Nonetheless, the pedantry (serious or ironic) of humans is as nothing when compared with the pedantry of computers.

#######

Most languages other than English are riddled with funny letters. These often (though optionally) crop up (in English) in words, like “protégé[i]” that we have borrowed from other languages, or in names like “Motörhead” where, I presume, the German umlaut is used for stylistic effect. Restricted as they were to the original ASCII set of 26 letters of the English alphabet (upper and lower case), ten digits, and 32 special characters; early computer programs were unable to cope with stuff like this. Germans could write “oe” for “ö” since (historically) this is what “ö” is an abbreviation for, but I suppose French people and Nordic types (with their Øs and Ås) were a bit stuffed. I do not believe that “oe” was – in this context – ever written as the ligature “œ”, but I may be wrong.

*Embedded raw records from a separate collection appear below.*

set_option maxHeartbeats 800000 in
/-- **`p`-stabilised ordinary NEW eigenforms of tame level `N` and weight `k > 2` come from
`p`-ordinary newforms of level exactly `N`** — the last, classical step of the derivation of
`hida_exists_congruent_ordinary_newform` from Hida's `Λ`-adic theory (Hida, *Elementary Modular
Iwasawa Theory*, Cor. 4.1.30 with Miyake Thm. 4.6.17; Emerton–Pollack–Weston 2006, §2.1–2.2:
the weight-`k` member of the family is a `p`-stabilised newform of tame conductor `N`).  With the
hypotheses of `exists_isNewform0_of_ordinary_pStabilised` and, in addition, `F` new at every prime
`q ∣ N` (killed by the adjoint degeneracy maps from level `N p` to level `N p / q`), the newform `g`
has level `N`: `a_q(g) = a_q` (`q ∤ Np`), `u² - a_p(g) u + p^{k-1} = 0`, `|ι⁻¹ a_p(g)|_p = 1`.
[cite: Hida2022EMI, Cor. 4.1.30 (proof)] [cite: EmertonPollackWeston2005, §2.2, Thm. 2.2.2] -/
theorem exists_isNewform0_level_of_ordinary_pStabilised_of_new (ι : PadicAlgCl p ≃+* ℂ) {N : ℕ}
    [NeZero N] (hpN : ¬ p ∣ N) {k : ℤ} (hk : 2 < k) {F : CuspForm (Gamma0 (N * p)) k} (hF0 : F ≠ 0)
    {a : ℕ → ℂ}
    (hT : ∀ (q : ℕ) (hq : q.Prime), ¬ q ∣ N * p →
      (haveI : NeZero q := ⟨hq.ne_zero⟩; heckeT (Gamma0 (N * p)) k q F) = a q • F)
    {u : ℂ} (hU : (haveI : NeZero p := ⟨(Fact.out : p.Prime).ne_zero⟩;
      heckeT (Gamma0 (N * p)) k p F) = u • F)
    (hu : ‖ι.symm u‖ = 1)
    (hFnew : ∀ (q L' : ℕ) (hq : q.Prime) (_ : NeZero L'), q ∣ N → N * p = q * L' →
      (haveI : NeZero q := ⟨hq.ne_zero⟩;
        F ∈ LinearMap.ker (adjDegeneracyMap0 (N * p) L' 1 k) ⊓
          LinearMap.ker (adjDegeneracyMap0 (N * p) L' q k))) :
    ∃ g : CuspForm (Gamma0 N) k, IsNewform0 g ∧
      (∀ q : ℕ, q.Prime → ¬ q ∣ N * p → (qExpansion 1 ⇑g).coeff q = a q) ∧
      u ^ 2 - (qExpansion 1 ⇑g).coeff p * u + (p : ℂ) ^ (k - 1) = 0 ∧
      ‖ι.symm ((qExpansion 1 ⇑g).coeff p)‖ = 1 := by
  have hp : p.Prime := Fact.out
  obtain ⟨M, _, hMN, g, hgnew, hga, hquad, hnorm, hspan⟩ :=
    exists_isNewform0_of_ordinary_pStabilised ι hpN hk hF0 hT hU hu
  -- ### `M = N`
  suffices hMN' : M = N by
    subst hMN'
    exact ⟨g, hgnew, hga, hquad, hnorm⟩
  by_contra hne
  obtain ⟨t, ht⟩ := hMN
  have ht1 : t ≠ 1 := fun h1 ↦ hne (by rw [ht, h1, mul_one])
  have ht0 : t ≠ 0 := fun h0 ↦ NeZero.ne N (by rw [ht, h0, mul_zero])
  obtain ⟨q, hq, hqt⟩ := Nat.exists_prime_and_dvd ht1
  haveI : NeZero q := ⟨hq.ne_zero⟩
  obtain ⟨t', rfl⟩ := hqt
  -- `N p = q L'` with `L' = M t' p`, and `M ∣ L'`
  set L' : ℕ := M * t' * p with hL'
  haveI : NeZero L' := ⟨by
    rw [hL']
    exact mul_ne_zero (mul_ne_zero (NeZero.ne M) (right_ne_zero_of_mul ht0)) hp.ne_zero⟩
  have hNp : N * p = q * L' := by rw [ht, hL']; ring
  have hqN : q ∣ N := ⟨M * t', by rw [ht]; ring⟩
  have hML' : M ∣ L' := ⟨t' * p, by rw [hL']; ring⟩
  exact hF0 (eq_zero_of_mem_span_of_mem_pNew hNp hq hML' hspan (hFnew q L' hq inferInstance hqN hNp))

Now we have ISO/IEC 10646 and can render over 136,000 different characters, including – I recently learned as part of my day job – the Korean Hangul characters “ and “기문 that stand, respectively, for “Ban” and “Ki-moon”.

Some problems remain in my field of data exchange and sharing however. It is wonderful that I can now send a computer someone’s given-name rendered either as “Ban” or “”, but I must still tell the receiving computer what I am sending it somehow. If I say I am sending a “given-name”, and someone else says “GivenName” or “first-name” or “Vorname” or “Christian name” our exchanges are going to be technical (and possibly diplomatic) failures. So the problem of getting everyone to do the “right” thing (i.e. the “same thing”) returns at a new level.

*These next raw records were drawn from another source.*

import Mathlib
import HarnessLib.Audit
import Summits.PneNP.PneNP.Theorems.PstarChordReadSlackTwo

/-!
# Boundary count for a family of defect monomials (ROUND-24, O1 at general slack; memo g22 §24)

FRONTIER range-avoidance ladder, rung F-N3, ROUND 24 (cell `pnp-ideate`, prover-2 memo `g22/O1-PAIRCORE-g22.md` §24; typed target
`PstarCoreBoundTargets.TerminalPeelable` (p646951); restricted-model proof complexity — nothing here bears on `P` versus `NP`).

The slack-one and slack-two files count the boundary of `J₀` plus two, three or four inserted monomials by hand.  Here the count is done once for an
arbitrary indexed family: monomials `mon k ∉ J₀` (`k ∈ K`) with AND pair `{priv k, sec k}`, where `priv k` is a boundary variable of `J₀` read inside
`J₀` (a private of a chord), the `priv k` are pairwise distinct, and the second variable `sec k` is NOT a boundary variable of `J₀` and is read by some
other member of `J₀ ∪ mon(K)` (an inside partner, or a hub partner shared with another gate of the family).  Then

* `card_bdry_union_le` — `#bdry(J₀ ∪ mon K) + #K ≤ #bdry J₀ + 2·#K` and `#(J₀ ∪ mon K) = #J₀ + #K`
  (`bdry(J₀ ∪ mon K) ⊆ (bdry J₀ ∖ priv K) ∪ XOR-variables of the family`);
* `card_le_slack` — with `(r, 3/2)`-expansion on `J₀ ∪ mon K` and `2·#bdry J₀ ≤ 3·#J₀ + t`: **`#K ≤ t`** — a family of defects of total size
  more than the slack is not affordable.  This is the engine of `PstarChordReadSlackGeneral` (`t + 2` slice-generic chords kill slack `t`).

No Assumption A.
-/

set_option linter.dupNamespace false -- `Summit.PneNP.PneNP.…`: summit = sub-problem name (D-0017 single-conjunct layout)

open Finset Literature.Computability.Complexity
open Summit.PneNP.PneNP.Theorems.PstarSALevel (varSet bdry BoundaryExpanding)
open Summit.PneNP.PneNP.Theorems.PstarMaxSharingReaders (exists_mem_of_mem_bdry)
open Summit.PneNP.PneNP.Theorems.PstarGateUnit (mem_bdry_of_unique)
open Summit.PneNP.PneNP.Theorems.PstarNorCoreTools (eq_of_mem_bdry)
open Summit.PneNP.PneNP.Theorems.PstarChordReadSlackOne (mem_varSet_of_pair)

namespace Summit.PneNP.PneNP.Theorems.PstarChordReadSlackCount

variable {n m : ℕ} {κ : Type*}

/-- **Boundary of `J₀` plus a family of defect monomials.**  See the module docstring for the hypotheses. -/
theorem card_bdry_union_le (I : LocalMap 4 n m) {J₀ : Finset (Fin m)} (K : Finset κ) (mon : κ → Fin m) (priv sec : κ → Fin n)
    (hmonJ : ∀ k ∈ K, mon k ∉ J₀)
    (hpair : ∀ k ∈ K, (I.vars (mon k) 2 = priv k ∧ I.vars (mon k) 3 = sec k) ∨ (I.vars (mon k) 2 = sec k ∧ I.vars (mon k) 3 = priv k))
    (hprivJ : ∀ k ∈ K, ∃ j ∈ J₀, priv k ∈ varSet I j) (hprivb : ∀ k ∈ K, priv k ∈ bdry I J₀) (hsecb : ∀ k ∈ K, sec k ∉ bdry I J₀)
    (hsec : ∀ k ∈ K, (∃ j ∈ J₀, sec k ∈ varSet I j) ∨ (∃ k' ∈ K, k' ≠ k ∧ sec k ∈ varSet I (mon k')))
    (hinj : ∀ k ∈ K, ∀ k' ∈ K, priv k = priv k' → k = k') :
    (bdry I (J₀ ∪ K.image mon)).card + K.card ≤ (bdry I J₀).card + 2 * K.card ∧ (J₀ ∪ K.image mon).card = J₀.card + K.card := by
  classical
  -- the monomials are pairwise distinct
  have hmoninj : ∀ k ∈ K, ∀ k' ∈ K, mon k = mon k' → k = k' := by
    intro k hk k' hk' e
    have P := hpair k hk
    rw [e] at P
    rcases P with ⟨h2, h3⟩ | ⟨h2, h3⟩ <;> rcases hpair k' hk' with ⟨h2', h3'⟩ | ⟨h2', h3'⟩
    · exact hinj k hk k' hk' (h2.symm.trans h2')
    · exact absurd (hprivb k hk) (h2.symm.trans h2' ▸ hsecb k' hk')
    · exact absurd (hprivb k hk) (h3.symm.trans h3' ▸ hsecb k' hk')
    · exact hinj k hk k' hk' (h3.symm.trans h3')
  have himg : (K.image mon).card = K.card := card_image_of_injOn fun k hk k' hk' e => hmoninj k hk k' hk' e
  have hdisj : Disjoint J₀ (K.image mon) := by
    rw [disjoint_right]
    intro g hg hgJ
    obtain ⟨k, hk, rfl⟩ := mem_image.1 hg
    exact hmonJ k hk hgJ
  refine ⟨?_, by rw [card_union_of_disjoint hdisj, himg]⟩
  -- the slots of a monomial of the family
  have slots : ∀ k ∈ K, ∀ u ∈ varSet I (mon k), u = I.vars (mon k) 0 ∨ u = I.vars (mon k) 1 ∨ u = priv k ∨ u = sec k := by
    intro k hk u hu
    unfold PstarSALevel.varSet at hu
    obtain ⟨s, -, hs⟩ := mem_image.1 hu
    have h4 : ∀ t : Fin 4, t = 0 ∨ t = 1 ∨ t = 2 ∨ t = 3 := by decide
    rcases h4 s with rfl | rfl | rfl | rfl
    · exact Or.inl hs.symm
    · exact Or.inr (Or.inl hs.symm)
    · rcases hpair k hk with ⟨h2, -⟩ | ⟨h2, -⟩
      · exact Or.inr (Or.inr (Or.inl (hs.symm.trans h2)))
      · exact Or.inr (Or.inr (Or.inr (hs.symm.trans h2)))
    · rcases hpair k hk with ⟨-, h3⟩ | ⟨-, h3⟩
      · exact Or.inr (Or.inr (Or.inr (hs.symm.trans h3)))
      · exact Or.inr (Or.inr (Or.inl (hs.symm.trans h3)))
  -- the inclusion
  set X := J₀ ∪ K.image mon with hX
  set P := K.image priv with hP
  set N := K.biUnion fun k => ({I.vars (mon k) 0, I.vars (mon k) 1} : Finset (Fin n)) with hN
  have hsub : bdry I X ⊆ (bdry I J₀ \ P) ∪ N := by
    intro u hu
    obtain ⟨j, hjX, huj⟩ := exists_mem_of_mem_bdry I hu
    have uniq : ∀ j' ∈ X, u ∈ varSet I j' → j' = j := fun j' hj' h => eq_of_mem_bdry I hj' hjX hu h huj
    rw [mem_union, mem_sdiff]
    rcases mem_union.1 hjX with hjJ | hjK
    · refine Or.inl ⟨mem_bdry_of_unique I hjJ huj fun j' hj' h => uniq j' (mem_union_left _ hj') h, fun huP => ?_⟩
      obtain ⟨k, hk, hku⟩ := mem_image.1 huP
      have hread : u ∈ varSet I (mon k) := hku ▸ (mem_varSet_of_pair (hpair k hk)).1
      have e := uniq (mon k) (mem_union_right _ (mem_image_of_mem mon hk)) hread
      exact hmonJ k hk (e ▸ hjJ)
    · right
      obtain ⟨k, hk, hkj⟩ := mem_image.1 hjK
      subst hkj
      rcases slots k hk u huj with h0 | h1 | hp | hs
      · exact mem_biUnion.2 ⟨k, hk, by rw [h0]; exact mem_insert_self _ _⟩
      · exact mem_biUnion.2 ⟨k, hk, by rw [h1]; exact mem_insert_of_mem (mem_singleton_self _)⟩
      · exfalso
        obtain ⟨j₀, hj₀, hj₀u⟩ := hprivJ k hk
        have e := uniq j₀ (mem_union_left _ hj₀) (hp ▸ hj₀u)
        exact hmonJ k hk (e ▸ hj₀)
      · exfalso
        rcases hsec k hk with ⟨j₀, hj₀, hj₀u⟩ | ⟨k', hk', hne, hk'u⟩
        · have e := uniq j₀ (mem_union_left _ hj₀) (hs ▸ hj₀u)
          exact hmonJ k hk (e ▸ hj₀)
        · have e := uniq (mon k') (mem_union_right _ (mem_image_of_mem mon hk')) (hs ▸ hk'u)
          exact hne (hmoninj k' hk' k hk e)
  -- the count
  have hPcard : P.card = K.card := card_image_of_injOn fun k hk k' hk' e => hinj k hk k' hk' e
  have hPsub : P ⊆ bdry I J₀ := fun u hu => by
    obtain ⟨k, hk, rfl⟩ := mem_image.1 hu
    exact hprivb k hk
  have hNcard : N.card ≤ 2 * K.card := by
    refine (card_biUnion_le).trans ?_
    rw [mul_comm]
    exact (sum_le_card_nsmul _ _ 2 fun k _ => card_le_two).trans (by simp)
  have h1 := card_le_card hsub
  have h2 := card_union_le (bdry I J₀ \ P) N
  have h3 : (bdry I J₀ \ P).card = (bdry I J₀).card - P.card := card_sdiff_of_subset hPsub
  have h4 := card_le_card hPsub
  omega

/-- **A family of defects larger than the slack is not affordable**: with `(r, 3/2)`-expansion on `J₀ ∪ mon K` and `2·#bdry J₀ ≤ 3·#J₀ + t`,
`#K ≤ t`. -/
theorem card_le_slack (I : LocalMap 4 n m) {r t : ℕ} (hB : BoundaryExpanding r I) {J₀ : Finset (Fin m)} (K : Finset κ) (mon : κ → Fin m)
    (priv sec : κ → Fin n) (hmonJ : ∀ k ∈ K, mon k ∉ J₀)
    (hpair : ∀ k ∈ K, (I.vars (mon k) 2 = priv k ∧ I.vars (mon k) 3 = sec k) ∨ (I.vars (mon k) 2 = sec k ∧ I.vars (mon k) 3 = priv k))
    (hprivJ : ∀ k ∈ K, ∃ j ∈ J₀, priv k ∈ varSet I j) (hprivb : ∀ k ∈ K, priv k ∈ bdry I J₀) (hsecb : ∀ k ∈ K, sec k ∉ bdry I J₀)
    (hsec : ∀ k ∈ K, (∃ j ∈ J₀, sec k ∈ varSet I j) ∨ (∃ k' ∈ K, k' ≠ k ∧ sec k ∈ varSet I (mon k')))
    (hinj : ∀ k ∈ K, ∀ k' ∈ K, priv k = priv k' → k = k') (hr : (J₀ ∪ K.image mon).card ≤ r)
    (hslack : 2 * (bdry I J₀).card ≤ 3 * J₀.card + t) : K.card ≤ t := by
  obtain ⟨h₁, h₂⟩ := card_bdry_union_le I K mon priv sec hmonJ hpair hprivJ hprivb hsecb hsec hinj
  have hexp := hB _ hr
  rw [h₂] at hexp
  omega

/-! ## General form: repeated monomials, unrestricted second variables -/

/-- **Boundary of `J₀` plus a family of defects, general form.**  Keys `k ∈ K` with pairwise distinct boundary privates `priv k` read inside `J₀`,
monomials `mon k ∉ J₀` (possibly equal for different keys) with AND pair `{priv k, sec k}`, and `sec k` read by a member of `J₀ ∪ mon K` other than
`mon k` (no condition `sec k ∉ bdry J₀`).  Then `#bdry(J₀ ∪ mon K) + #K ≤ #bdry J₀ + 2·#(mon K)` and `#(J₀ ∪ mon K) = #J₀ + #(mon K)`. -/
theorem card_bdry_union_le' (I : LocalMap 4 n m) {J₀ : Finset (Fin m)} (K : Finset κ) (mon : κ → Fin m) (priv sec : κ → Fin n)
    (hmonJ : ∀ k ∈ K, mon k ∉ J₀)
    (hpair : ∀ k ∈ K, (I.vars (mon k) 2 = priv k ∧ I.vars (mon k) 3 = sec k) ∨ (I.vars (mon k) 2 = sec k ∧ I.vars (mon k) 3 = priv k))
    (hprivJ : ∀ k ∈ K, ∃ j ∈ J₀, priv k ∈ varSet I j) (hprivb : ∀ k ∈ K, priv k ∈ bdry I J₀)
    (hsec : ∀ k ∈ K, (∃ j ∈ J₀, sec k ∈ varSet I j) ∨ (∃ k' ∈ K, mon k' ≠ mon k ∧ sec k ∈ varSet I (mon k')))
    (hinj : ∀ k ∈ K, ∀ k' ∈ K, priv k = priv k' → k = k') :
    (bdry I (J₀ ∪ K.image mon)).card + K.card ≤ (bdry I J₀).card + 2 * (K.image mon).card ∧
      (J₀ ∪ K.image mon).card = J₀.card + (K.image mon).card := by
  classical
  have hdisj : Disjoint J₀ (K.image mon) := by
    rw [disjoint_right]
    intro g hg hgJ
    obtain ⟨k, hk, rfl⟩ := mem_image.1 hg
    exact hmonJ k hk hgJ
  refine ⟨?_, card_union_of_disjoint hdisj⟩
  have slots : ∀ k ∈ K, ∀ u ∈ varSet I (mon k), u = I.vars (mon k) 0 ∨ u = I.vars (mon k) 1 ∨ u = priv k ∨ u = sec k := by
    intro k hk u hu
    unfold PstarSALevel.varSet at hu
    obtain ⟨s, -, hs⟩ := mem_image.1 hu
    have h4 : ∀ t : Fin 4, t = 0 ∨ t = 1 ∨ t = 2 ∨ t = 3 := by decide
    rcases h4 s with rfl | rfl | rfl | rfl
    · exact Or.inl hs.symm
    · exact Or.inr (Or.inl hs.symm)
    · rcases hpair k hk with ⟨h2, -⟩ | ⟨h2, -⟩
      · exact Or.inr (Or.inr (Or.inl (hs.symm.trans h2)))
      · exact Or.inr (Or.inr (Or.inr (hs.symm.trans h2)))
    · rcases hpair k hk with ⟨-, h3⟩ | ⟨-, h3⟩
      · exact Or.inr (Or.inr (Or.inr (hs.symm.trans h3)))
      · exact Or.inr (Or.inr (Or.inl (hs.symm.trans h3)))
  set X := J₀ ∪ K.image mon with hX
  set P := K.image priv with hP
  set N := (K.image mon).biUnion fun g => ({I.vars g 0, I.vars g 1} : Finset (Fin n)) with hN
  have hsub : bdry I X ⊆ (bdry I J₀ \ P) ∪ N := by
    intro u hu
    obtain ⟨j, hjX, huj⟩ := exists_mem_of_mem_bdry I hu
    have uniq : ∀ j' ∈ X, u ∈ varSet I j' → j' = j := fun j' hj' h => eq_of_mem_bdry I hj' hjX hu h huj
    rw [mem_union, mem_sdiff]
    rcases mem_union.1 hjX with hjJ | hjK
    · refine Or.inl ⟨mem_bdry_of_unique I hjJ huj fun j' hj' h => uniq j' (mem_union_left _ hj') h, fun huP => ?_⟩
      obtain ⟨k, hk, hku⟩ := mem_image.1 huP
      have hread : u ∈ varSet I (mon k) := hku ▸ (mem_varSet_of_pair (hpair k hk)).1
      have e := uniq (mon k) (mem_union_right _ (mem_image_of_mem mon hk)) hread
      exact hmonJ k hk (e ▸ hjJ)
    · right
      obtain ⟨k, hk, hkj⟩ := mem_image.1 hjK
      subst hkj
      rcases slots k hk u huj with h0 | h1 | hp | hs
      · exact mem_biUnion.2 ⟨mon k, mem_image_of_mem mon hk, by rw [h0]; exact mem_insert_self _ _⟩
      · exact mem_biUnion.2 ⟨mon k, mem_image_of_mem mon hk, by rw [h1]; exact mem_insert_of_mem (mem_singleton_self _)⟩
      · exfalso
        obtain ⟨j₀, hj₀, hj₀u⟩ := hprivJ k hk
        have e := uniq j₀ (mem_union_left _ hj₀) (hp ▸ hj₀u)
        exact hmonJ k hk (e ▸ hj₀)
      · exfalso
        rcases hsec k hk with ⟨j₀, hj₀, hj₀u⟩ | ⟨k', hk', hne, hk'u⟩
        · have e := uniq j₀ (mem_union_left _ hj₀) (hs ▸ hj₀u)
          exact hmonJ k hk (e ▸ hj₀)
        · exact hne (uniq (mon k') (mem_union_right _ (mem_image_of_mem mon hk')) (hs ▸ hk'u))
  have hPcard : P.card = K.card := card_image_of_injOn fun k hk k' hk' e => hinj k hk k' hk' e
  have hPsub : P ⊆ bdry I J₀ := fun u hu => by
    obtain ⟨k, hk, rfl⟩ := mem_image.1 hu
    exact hprivb k hk
  have hNcard : N.card ≤ 2 * (K.image mon).card := by
    refine (card_biUnion_le).trans ?_
    rw [mul_comm]
    exact (sum_le_card_nsmul _ _ 2 fun g _ => card_le_two).trans (by simp)
  have h1 := card_le_card hsub
  have h2 := card_union_le (bdry I J₀ \ P) N
  have h3 : (bdry I J₀ \ P).card = (bdry I J₀).card - P.card := card_sdiff_of_subset hPsub
  have h4 := card_le_card hPsub
  omega

/-- **A family of defects with more distinct privates than the slack is not affordable** (general form of `card_le_slack`). -/
theorem card_le_slack' (I : LocalMap 4 n m) {r t : ℕ} (hB : BoundaryExpanding r I) {J₀ : Finset (Fin m)} (K : Finset κ) (mon : κ → Fin m)
    (priv sec : κ → Fin n) (hmonJ : ∀ k ∈ K, mon k ∉ J₀)
    (hpair : ∀ k ∈ K, (I.vars (mon k) 2 = priv k ∧ I.vars (mon k) 3 = sec k) ∨ (I.vars (mon k) 2 = sec k ∧ I.vars (mon k) 3 = priv k))
    (hprivJ : ∀ k ∈ K, ∃ j ∈ J₀, priv k ∈ varSet I j) (hprivb : ∀ k ∈ K, priv k ∈ bdry I J₀)
    (hsec : ∀ k ∈ K, (∃ j ∈ J₀, sec k ∈ varSet I j) ∨ (∃ k' ∈ K, mon k' ≠ mon k ∧ sec k ∈ varSet I (mon k')))
    (hinj : ∀ k ∈ K, ∀ k' ∈ K, priv k = priv k' → k = k') (hr : (J₀ ∪ K.image mon).card ≤ r)
    (hslack : 2 * (bdry I J₀).card ≤ 3 * J₀.card + t) : K.card ≤ t := by
  obtain ⟨h₁, h₂⟩ := card_bdry_union_le' I K mon priv sec hmonJ hpair hprivJ hprivb hsec hinj
  have hexp := hB _ hr
  rw [h₂] at hexp
  have h₃ : (K.image mon).card ≤ K.card := card_image_le
  omega

end Summit.PneNP.PneNP.Theorems.PstarChordReadSlackCount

I was reminded of this yesterday when Sarah Churchwell[ii] (@sarahchurchwell) brought it to my attention on Twitter that The New Yorker’s style-guide mandates “coöperation” where most people – American or English, journalists or otherwise – would write “cooperation”. The problem – that “coop” invites the pronunciation employed in “chicken coop” – is more often solved by inserting a hyphen: “co-operation”, but more often still, not addressed at all. The diaeresis[iii] in “coöperation” informs the human reader that the second “o” should be pronounced separately, but the computer receiving the symbol “ö” is quite unable to distinguish between its usage as a diaeresis or as a German umlaut – except (I suppose) by context (as, indeed, we humans have to).

So what is the poor data sharing engineer to do? Sometimes we can allow multiple synonyms and treat “Encyclopedia”, “Encyclopaedia”, and “Encyclopædia” (or “cooperation”, “co-operation”, and “coöperation”) as the “same” things – without needing to judge which is “right”. Even then, we have to have agreed terms for these sets of synonyms.

So it is “déjà vu all over again”: at some level, we do have to force everyone to do the “right” thing when they supply information as text.

As users and authors of ISO standards, my colleagues and I are mandated to use Oxford English Dictionary (“OED”) preferred spellings and usages. Because the OED prefers “ize” ending over “ise” endings (e.g. “standardize” over “standardise”), I am constantly having to explain that we do not use “American” spellings and that our American cousins are being truer to “proper English” in using “ize” than most Brits are. In other areas, the OED has changed its recommendations – in response to changes in usage – from under our feet. We are left insisting on stuff which we can no longer justify by pointing at the OED but which our computer programs still expect.

In short, we have to live with funny letters and funny (and changing) usages of letters and words; and we have no ultimate basis for judging any of this. But judge we sometimes must.


[i] The name, as it happens, of one of the programs I use.
[ii] Professor of American Literature at the University of London.
[iii] We were taught about this in school – in connection with the nearby Brontës.